Exercise input START

import Summits.CriticalPhenomena.PercolationContinuityZ3.Theorems.SahiThreeCoordinates

/-!
# Sahi's `C_n` for NONINCREASING observables of at most three coordinates; the Ising down-spin `C₃`

Companion of `SahiThreeCoordinates.lean` (cell `prim-sahi`, typer; `--supports stmt-CriticalPhenomena-4575`).
Theorems only (no definitions, no named facts, no sorries).

Sahi positivity (`SahiPositive μ n`) is stated for nondecreasing functions; for NONINCREASING nonnegative families
one passes to the order dual `Lᵒᵈ`: the FKG lattice condition is symmetric in `⊓`, `⊔` (`isFKGMeasure_dual`) and
`E_n` only sees sums (`sahiE_dual`, by `rfl`).  The settled targets of `SahiThreeCoordinates.lean` have settled duals
(`({0,1}³)ᵒᵈ ↪ {0,1}³` by complement, `({−1,+1}³)ᵒᵈ ↪ {0,1}³` by the down-spin reading), so:
* `sahiE_comp_nonneg_of_forall_isFKGMeasure_dual` — antitone families through a lattice hom with settled dual target;
* `sahiE_nonneg_of_threeCoordinates_antitone` — `{0,1}^ι`, any FKG weight, observables NONINCREASING in ≤ 3 fixed
  coordinates, every `n`;
* `ising_sahiE_threeSites_nonneg_of_antitone`, `isingExpect_sahiC3_threeSites_down` — the Ising ferromagnet
  (`β ≥ 0`, ANY field, ANY boundary condition): `C_n` for nonincreasing functions of three spins, and the `C₃` of the
  three DOWN-spin indicators `(1 − σ_u)/2` in spin correlations,
  `0 ≤ −2⟨σ_xσ_yσ_z⟩ + Σ⟨σσ⟩ − ⟨σ_x⟩⟨σ_y⟩⟨σ_z⟩ + Σ_cyc ⟨σ_x⟩⟨σ_yσ_z⟩ − Σ ⟨σ⟩⟨σ⟩`, i.e.
  `U₃(x,y,z) ≤ ½ Σ_cyc (1 − m_x)⟨σ_y;σ_z⟩`.  Together with `isingExpect_sahiC3_threeSites`:
  `−½ Σ_cyc (1 + m_x)⟨σ_y;σ_z⟩ ≤ U₃(x,y,z) ≤ ½ Σ_cyc (1 − m_x)⟨σ_y;σ_z⟩` for every field and boundary condition
  (GHS, `isingExpect_ghs`, sharpens the upper bound to `0` when `h ≥ 0` with free/`+` b.c.).
-/

noncomputable section

namespace Summit.CriticalPhenomena.PercolationContinuityZ3.Theorems.SahiThreeCoordinates

open Finset Literature.Combinatorics.Sahi2008

section Dual

/-- An FKG probability weight is an FKG probability weight on the order dual. -/
theorem isFKGMeasure_dual {L : Type*} [Fintype L] [Lattice L] {μ : L → ℝ} (hμ : IsFKGMeasure μ) :
    IsFKGMeasure fun x : Lᵒᵈ => μ (OrderDual.ofDual x) := by
  refine ⟨fun x => hμ.nonneg _, hμ.sum_eq_one, fun a b => ?_⟩
  rw [mul_comm (μ (OrderDual.ofDual (a ⊓ b)))]
  exact hμ.mul_le_mul (OrderDual.ofDual a) (OrderDual.ofDual b)

/-- `E_n` is unchanged by passing to the order dual (same weight, same functions, same sums). -/
theorem sahiE_dual {L : Type*} [Fintype L] (μ : L → ℝ) (n : ℕ) (f : Fin n → L → ℝ) :
    sahiE (fun x : Lᵒᵈ => μ (OrderDual.ofDual x)) n (fun i x => f i (OrderDual.ofDual x)) = sahiE μ n f :=
  rfl

variable {β γ : Type*} [Fintype β] [DistribLattice β] [Fintype γ] [Lattice γ]

/-- **Antitone families through a lattice homomorphism whose target has a settled dual**: for every FKG
probability weight `μ` on a finite distributive lattice, `G : β → γ` a lattice hom, and nonnegative ANTITONE
`f₀,…,f_{n−1} : γ → ℝ`: `E_n^μ(f₀ ∘ G,…) ≥ 0` provided every FKG weight on `γᵒᵈ` is Sahi-positive of order `n`. -/
theorem sahiE_comp_nonneg_of_forall_isFKGMeasure_dual {μ : β → ℝ} (hμ : IsFKGMeasure μ) (G : LatticeHom β γ)
    {n : ℕ} (hγ : ∀ ν : γᵒᵈ → ℝ, IsFKGMeasure ν → SahiPositive ν n) (f : Fin n → γ → ℝ)
    (hf0 : ∀ i c, 0 ≤ f i c) (hanti : ∀ i, Antitone (f i)) : 0 ≤ sahiE μ n fun i => f i ∘ G :=
  sahiE_comp_nonneg_of_forall_isFKGMeasure (isFKGMeasure_dual hμ) (LatticeHom.dual G) hγ
    (fun i y => f i (OrderDual.ofDual y)) (fun i _ => hf0 i _) (fun i => (hanti i).dual_left)

/-- The dual cube `({0,1}³)ᵒᵈ` is settled: it embeds into `{0,1}³` by complement (de Morgan), so P1's
`sahiPositive_cube_three` transfers along `SahiSettledClass.sahiPositive_of_latticeEmbedding`. -/
theorem sahiPositive_cube_three_dual {ν : (Fin 3 → Bool)ᵒᵈ → ℝ} (hν : IsFKGMeasure ν) (n : ℕ) :
    SahiPositive ν n := by
  refine SahiSettledClass.sahiPositive_of_latticeEmbedding (L := (Fin 3 → Bool)ᵒᵈ) (P := Fin 3 → Bool)
    (fun y a => !(OrderDual.ofDual y a)) ?_ ?_ ?_
    (fun _ hρ => SahiCubeAllOrders.sahiPositive_cube_three hρ) hν n
  · intro y y' hyy'
    have h : OrderDual.ofDual y = OrderDual.ofDual y' := by
      funext a
      have ha := congrFun hyy' a
      simpa using ha
    exact h
  · intro y y'
    funext a
    show (!(OrderDual.ofDual y a || OrderDual.ofDual y' a)) = (!(OrderDual.ofDual y a) && !(OrderDual.ofDual y' a))
    exact Bool.not_or _ _
  · intro y y'
    funext a
    show (!(OrderDual.ofDual y a && OrderDual.ofDual y' a)) = (!(OrderDual.ofDual y a) || !(OrderDual.ofDual y' a))
    exact Bool.not_and _ _

/-- **Three coordinates of `{0,1}^ι`, antitone version**: nonnegative observables depending NONINCREASINGLY on at
most three fixed coordinates of an arbitrary FKG weight have `E_n ≥ 0`, every `n`. -/
theorem sahiE_nonneg_of_threeCoordinates_antitone {ι : Type*} [Fintype ι] [DecidableEq ι]
    {μ : (ι → Bool) → ℝ} (hμ : IsFKGMeasure μ) (e : Fin 3 → ι) (n : ℕ) (g : Fin n → (Fin 3 → Bool) → ℝ)
    (hg0 : ∀ i y, 0 ≤ g i y) (hanti : ∀ i, Antitone (g i)) : 0 ≤ sahiE μ n fun i ω => g i (ω ∘ e) :=
  sahiE_comp_nonneg_of_forall_isFKGMeasure_dual hμ
    { toFun := fun ω : ι → Bool => ω ∘ e, map_sup' := fun _ _ => rfl, map_inf' := fun _ _ => rfl }
    (fun _ hν => sahiPositive_cube_three_dual hν n) g hg0 hanti

open MeasureTheory Literature.Probability.LatticeModels

/-- In `ℤˣ`: `x ⊔ y = −1 ↔ x = −1 ∧ y = −1`. -/
theorem units_sup_eq_neg_one_iff (x y : ℤˣ) : x ⊔ y = -1 ↔ x = -1 ∧ y = -1 := by
  revert x y
  decide

/-- In `ℤˣ`: `x ⊓ y = −1 ↔ x = −1 ∨ y = −1`. -/
theorem units_inf_eq_neg_one_iff (x y : ℤˣ) : x ⊓ y = -1 ↔ x = -1 ∨ y = -1 := by
  revert x y
  decide

/-- The dual spin cube `({−1,+1}³)ᵒᵈ` is settled: the down-spin reading `y ↦ (y_a = −1)_a` embeds it into `{0,1}³`. -/
theorem sahiPositive_spinCube_three_dual {ν : (Fin 3 → ℤˣ)ᵒᵈ → ℝ} (hν : IsFKGMeasure ν) (n : ℕ) :
    SahiPositive ν n := by
  refine SahiSettledClass.sahiPositive_of_latticeEmbedding (L := (Fin 3 → ℤˣ)ᵒᵈ) (P := Fin 3 → Bool)
    (fun y a => decide (OrderDual.ofDual y a = -1)) ?_ ?_ ?_
    (fun _ hρ => SahiCubeAllOrders.sahiPositive_cube_three hρ) hν n
  · intro y y' hyy'
    have h : OrderDual.ofDual y = OrderDual.ofDual y' := by
      funext a
      have ha := congrFun hyy' a
      simp only [decide_eq_decide] at ha
      rcases Int.units_eq_one_or (OrderDual.ofDual y a) with h1 | h1 <;>
        rcases Int.units_eq_one_or (OrderDual.ofDual y' a) with h2 | h2
      · rw [h1, h2]
      · exact absurd (ha.2 h2) (by rw [h1]; decide)
      · exact absurd (ha.1 h1) (by rw [h2]; decide)
      · rw [h1, h2]
    exact h
  · intro y y'
    funext a
    show decide ((OrderDual.ofDual y ⊔ OrderDual.ofDual y') a = -1) =
      (decide (OrderDual.ofDual y a = -1) && decide (OrderDual.ofDual y' a = -1))
    rw [Pi.sup_apply, ← Bool.decide_and, decide_eq_decide, units_sup_eq_neg_one_iff]
  · intro y y'
    funext a
    show decide ((OrderDual.ofDual y ⊓ OrderDual.ofDual y') a = -1) =
      (decide (OrderDual.ofDual y a = -1) || decide (OrderDual.ofDual y' a = -1))
    rw [Pi.inf_apply, ← Bool.decide_or, decide_eq_decide, units_inf_eq_neg_one_iff]

variable {V : Type*} (Gr : SimpleGraph V) [DecidableEq V] [Gr.LocallyFinite]

/-- **Ising, three sites, every order — nonincreasing observables.**  As `ising_sahiE_threeSites_nonneg`, for
nonnegative functions of `(σ_{v₀}, σ_{v₁}, σ_{v₂})` that are NONINCREASING in each spin. -/
theorem ising_sahiE_threeSites_nonneg_of_antitone (Λ : Finset V) {β : ℝ} (hβ : 0 ≤ β) (h : ℝ)
    (bc : BoundaryCondition V) (v : Fin 3 → V) (n : ℕ) (g : Fin n → (Fin 3 → ℤˣ) → ℝ)
    (hg0 : ∀ i y, 0 ≤ g i y) (hanti : ∀ i, Antitone (g i)) :
    0 ≤ sahiE (fun τ : Λ → ℤˣ => isingWeight Gr Λ β h bc τ / isingPartitionFunction Gr Λ β h bc) n
      fun i τ => g i fun a => glue Λ τ bc (v a) :=
  sahiE_comp_nonneg_of_forall_isFKGMeasure_dual (isFKGMeasure_isingGibbsWeight Gr Λ hβ h bc)
    { toFun := fun (τ : Λ → ℤˣ) (a : Fin 3) => glue Λ τ bc (v a)
      map_sup' := fun τ τ' => by funext a; simp only [glue_sup, Pi.sup_apply]
      map_inf' := fun τ τ' => by funext a; simp only [glue_inf, Pi.inf_apply] }
    (fun _ hν => sahiPositive_spinCube_three_dual hν n) g hg0 hanti

/-- `(1 − y_a)/2 ∈ {0,1}` is nonnegative. -/
theorem half_one_sub_units_nonneg (u : ℤˣ) : 0 ≤ (1 - ((u : ℤ) : ℝ)) / 2 := by
  rcases Int.units_eq_one_or u with h1 | h1 <;> simp [h1]

/-- `y ↦ (1 − y_a)/2` is nonincreasing on `{−1,+1}³`. -/
theorem antitone_half_one_sub_apply (a : Fin 3) :
    Antitone fun y : Fin 3 → ℤˣ => (1 - ((y a : ℤ) : ℝ)) / 2 := by
  intro y y' hyy'
  have hm := monotone_half_one_add_apply a hyy'
  dsimp only at hm ⊢
  linarith

/-- `E(−s) = −E(s)`. -/
theorem ex_neg' {α : Type*} [Fintype α] (μ s : α → ℝ) : ex μ (fun x => -s x) = -ex μ s := by
  simp only [ex, mul_neg, Finset.sum_neg_distrib]

/-- **Single-site `C₃` of the Ising ferromagnet for the DOWN-spin indicators** `(1 − σ_u)/2` (`β ≥ 0`, ANY field,
ANY boundary condition, any sites):
`0 ≤ −2⟨σ_xσ_yσ_z⟩ + ⟨σ_xσ_y⟩ + ⟨σ_xσ_z⟩ + ⟨σ_yσ_z⟩ − ⟨σ_x⟩⟨σ_y⟩⟨σ_z⟩ + ⟨σ_x⟩⟨σ_yσ_z⟩ + ⟨σ_y⟩⟨σ_xσ_z⟩ + ⟨σ_z⟩⟨σ_xσ_y⟩
   − ⟨σ_x⟩⟨σ_y⟩ − ⟨σ_x⟩⟨σ_z⟩ − ⟨σ_y⟩⟨σ_z⟩`,
equivalently `U₃(x,y,z) ≤ ½ Σ_cyc (1 − ⟨σ_x⟩)(⟨σ_yσ_z⟩ − ⟨σ_y⟩⟨σ_z⟩)`.  With `isingExpect_sahiC3_threeSites`:
`−½ Σ_cyc (1 + m_x)⟨σ_y;σ_z⟩ ≤ U₃ ≤ ½ Σ_cyc (1 − m_x)⟨σ_y;σ_z⟩` for every field and boundary condition (GHS sharpens
the upper bound to `0` when `h ≥ 0` with free/`+` b.c.). -/
theorem isingExpect_sahiC3_threeSites_down (Λ : Finset V) {β : ℝ} (hβ : 0 ≤ β) (h : ℝ)
    (bc : BoundaryCondition V) (x y z : V) :
    0 ≤ -(2 * isingExpect Gr Λ β h bc (fun σ => spinAt x σ * spinAt y σ * spinAt z σ)) +
        isingExpect Gr Λ β h bc (fun σ => spinAt x σ * spinAt y σ) +
        isingExpect Gr Λ β h bc (fun σ => spinAt x σ * spinAt z σ) +
        isingExpect Gr Λ β h bc (fun σ => spinAt y σ * spinAt z σ) -
        isingExpect Gr Λ β h bc (spinAt x) * isingExpect Gr Λ β h bc (spinAt y) *
          isingExpect Gr Λ β h bc (spinAt z) +
        isingExpect Gr Λ β h bc (spinAt x) * isingExpect Gr Λ β h bc (fun σ => spinAt y σ * spinAt z σ) +
        isingExpect Gr Λ β h bc (spinAt y) * isingExpect Gr Λ β h bc (fun σ => spinAt x σ * spinAt z σ) +
        isingExpect Gr Λ β h bc (spinAt z) * isingExpect Gr Λ β h bc (fun σ => spinAt x σ * spinAt y σ) -
        isingExpect Gr Λ β h bc (spinAt x) * isingExpect Gr Λ β h bc (spinAt y) -
        isingExpect Gr Λ β h bc (spinAt x) * isingExpect Gr Λ β h bc (spinAt z) -
        isingExpect Gr Λ β h bc (spinAt y) * isingExpect Gr Λ β h bc (spinAt z) := by
  set μ : (Λ → ℤˣ) → ℝ := fun τ => isingWeight Gr Λ β h bc τ / isingPartitionFunction Gr Λ β h bc with hμ
  have hFKG : IsFKGMeasure μ := isFKGMeasure_isingGibbsWeight Gr Λ hβ h bc
  set v : Fin 3 → V := ![x, y, z] with hv
  -- the NEGATED spins as functions of `τ`
  set s : Fin 3 → (Λ → ℤˣ) → ℝ := fun a τ => -spinAt (v a) (glue Λ τ bc) with hs
  have key := ising_sahiE_threeSites_nonneg_of_antitone Gr Λ hβ h bc v 3
    (fun a w => (1 - ((w a : ℤ) : ℝ)) / 2) (fun a w => half_one_sub_units_nonneg (w a))
    (fun a => antitone_half_one_sub_apply a)
  have hfun : (fun (i : Fin 3) (τ : Λ → ℤˣ) => (1 - (((glue Λ τ bc (v i) : ℤˣ) : ℤ) : ℝ)) / 2) =
      fun i => fun τ => (1 + s i τ) / 2 := by
    funext i τ
    simp only [hs, spinAt]
    ring
  rw [hfun, sahiE_three_apply] at key
  rw [ex_half_one_add_mul_three hFKG.sum_eq_one, ex_half_one_add_mul_two hFKG.sum_eq_one,
    ex_half_one_add_mul_two hFKG.sum_eq_one, ex_half_one_add_mul_two hFKG.sum_eq_one,
    ex_half_one_add hFKG.sum_eq_one, ex_half_one_add hFKG.sum_eq_one,
    ex_half_one_add hFKG.sum_eq_one] at key
  -- moments of the negated spins
  have mx := measurable_spinAt (V := V) x
  have my := measurable_spinAt (V := V) y
  have mz := measurable_spinAt (V := V) z
  have mxy : Measurable fun σ : SpinConfig V => spinAt x σ * spinAt y σ := mx.mul my
  have mxz : Measurable fun σ : SpinConfig V => spinAt x σ * spinAt z σ := mx.mul mz
  have myz : Measurable fun σ : SpinConfig V => spinAt y σ * spinAt z σ := my.mul mz
  have mxyz : Measurable fun σ : SpinConfig V => spinAt x σ * spinAt y σ * spinAt z σ := (mx.mul my).mul mz
  have h0 : ex μ (fun τ => spinAt x (glue Λ τ bc)) = isingExpect Gr Λ β h bc (spinAt x) :=
    ex_isingGibbsWeight_comp_glue Gr Λ β h bc mx
  have h1 : ex μ (fun τ => spinAt y (glue Λ τ bc)) = isingExpect Gr Λ β h bc (spinAt y) :=
    ex_isingGibbsWeight_comp_glue Gr Λ β h bc my
  have h2 : ex μ (fun τ => spinAt z (glue Λ τ bc)) = isingExpect Gr Λ β h bc (spinAt z) :=
    ex_isingGibbsWeight_comp_glue Gr Λ β h bc mz
  have h01 : ex μ (fun τ => spinAt x (glue Λ τ bc) * spinAt y (glue Λ τ bc)) =
      isingExpect Gr Λ β h bc (fun σ => spinAt x σ * spinAt y σ) :=
    ex_isingGibbsWeight_comp_glue Gr Λ β h bc mxy
  have h02 : ex μ (fun τ => spinAt x (glue Λ τ bc) * spinAt z (glue Λ τ bc)) =
      isingExpect Gr Λ β h bc (fun σ => spinAt x σ * spinAt z σ) :=
    ex_isingGibbsWeight_comp_glue Gr Λ β h bc mxz
  have h12 : ex μ (fun τ => spinAt y (glue Λ τ bc) * spinAt z (glue Λ τ bc)) =
      isingExpect Gr Λ β h bc (fun σ => spinAt y σ * spinAt z σ) :=
    ex_isingGibbsWeight_comp_glue Gr Λ β h bc myz
  have h012 : ex μ (fun τ => spinAt x (glue Λ τ bc) * spinAt y (glue Λ τ bc) * spinAt z (glue Λ τ bc)) =
      isingExpect Gr Λ β h bc (fun σ => spinAt x σ * spinAt y σ * spinAt z σ) :=
    ex_isingGibbsWeight_comp_glue Gr Λ β h bc mxyz
  have e0 : ex μ (s 0) = -isingExpect Gr Λ β h bc (spinAt x) := by
    show ex μ (fun τ => -spinAt x (glue Λ τ bc)) = _
    rw [ex_neg', h0]
  have e1 : ex μ (s 1) = -isingExpect Gr Λ β h bc (spinAt y) := by
    show ex μ (fun τ => -spinAt y (glue Λ τ bc)) = _
    rw [ex_neg', h1]
  have e2 : ex μ (s 2) = -isingExpect Gr Λ β h bc (spinAt z) := by
    show ex μ (fun τ => -spinAt z (glue Λ τ bc)) = _
    rw [ex_neg', h2]
  have e01 : ex μ (s 0 * s 1) = isingExpect Gr Λ β h bc (fun σ => spinAt x σ * spinAt y σ) := by
    show ex μ (fun τ => -spinAt x (glue Λ τ bc) * -spinAt y (glue Λ τ bc)) = _
    rw [← h01]
    congr 1
    funext τ
    ring
  have e02 : ex μ (s 0 * s 2) = isingExpect Gr Λ β h bc (fun σ => spinAt x σ * spinAt z σ) := by
    show ex μ (fun τ => -spinAt x (glue Λ τ bc) * -spinAt z (glue Λ τ bc)) = _
    rw [← h02]
    congr 1
    funext τ
    ring
  have e12 : ex μ (s 1 * s 2) = isingExpect Gr Λ β h bc (fun σ => spinAt y σ * spinAt z σ) := by
    show ex μ (fun τ => -spinAt y (glue Λ τ bc) * -spinAt z (glue Λ τ bc)) = _
    rw [← h12]
    congr 1
    funext τ
    ring
  have e012 : ex μ (s 0 * s 1 * s 2) =
      -isingExpect Gr Λ β h bc (fun σ => spinAt x σ * spinAt y σ * spinAt z σ) := by
    show ex μ (fun τ => -spinAt x (glue Λ τ bc) * -spinAt y (glue Λ τ bc) * -spinAt z (glue Λ τ bc)) = _
    rw [← h012, ← ex_neg']
    congr 1
    funext τ
    ring
  rw [e0, e1, e2, e01, e02, e12, e012] at key
  nlinarith [key]

end Dual

end Summit.CriticalPhenomena.PercolationContinuityZ3.Theorems.SahiThreeCoordinates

Exercise input END

▶ [Problem requirements]:
Say, as a single number and nothing more, how many lines of the entries contain the word "LatticeHom".

▶ [Exercise answer]:
2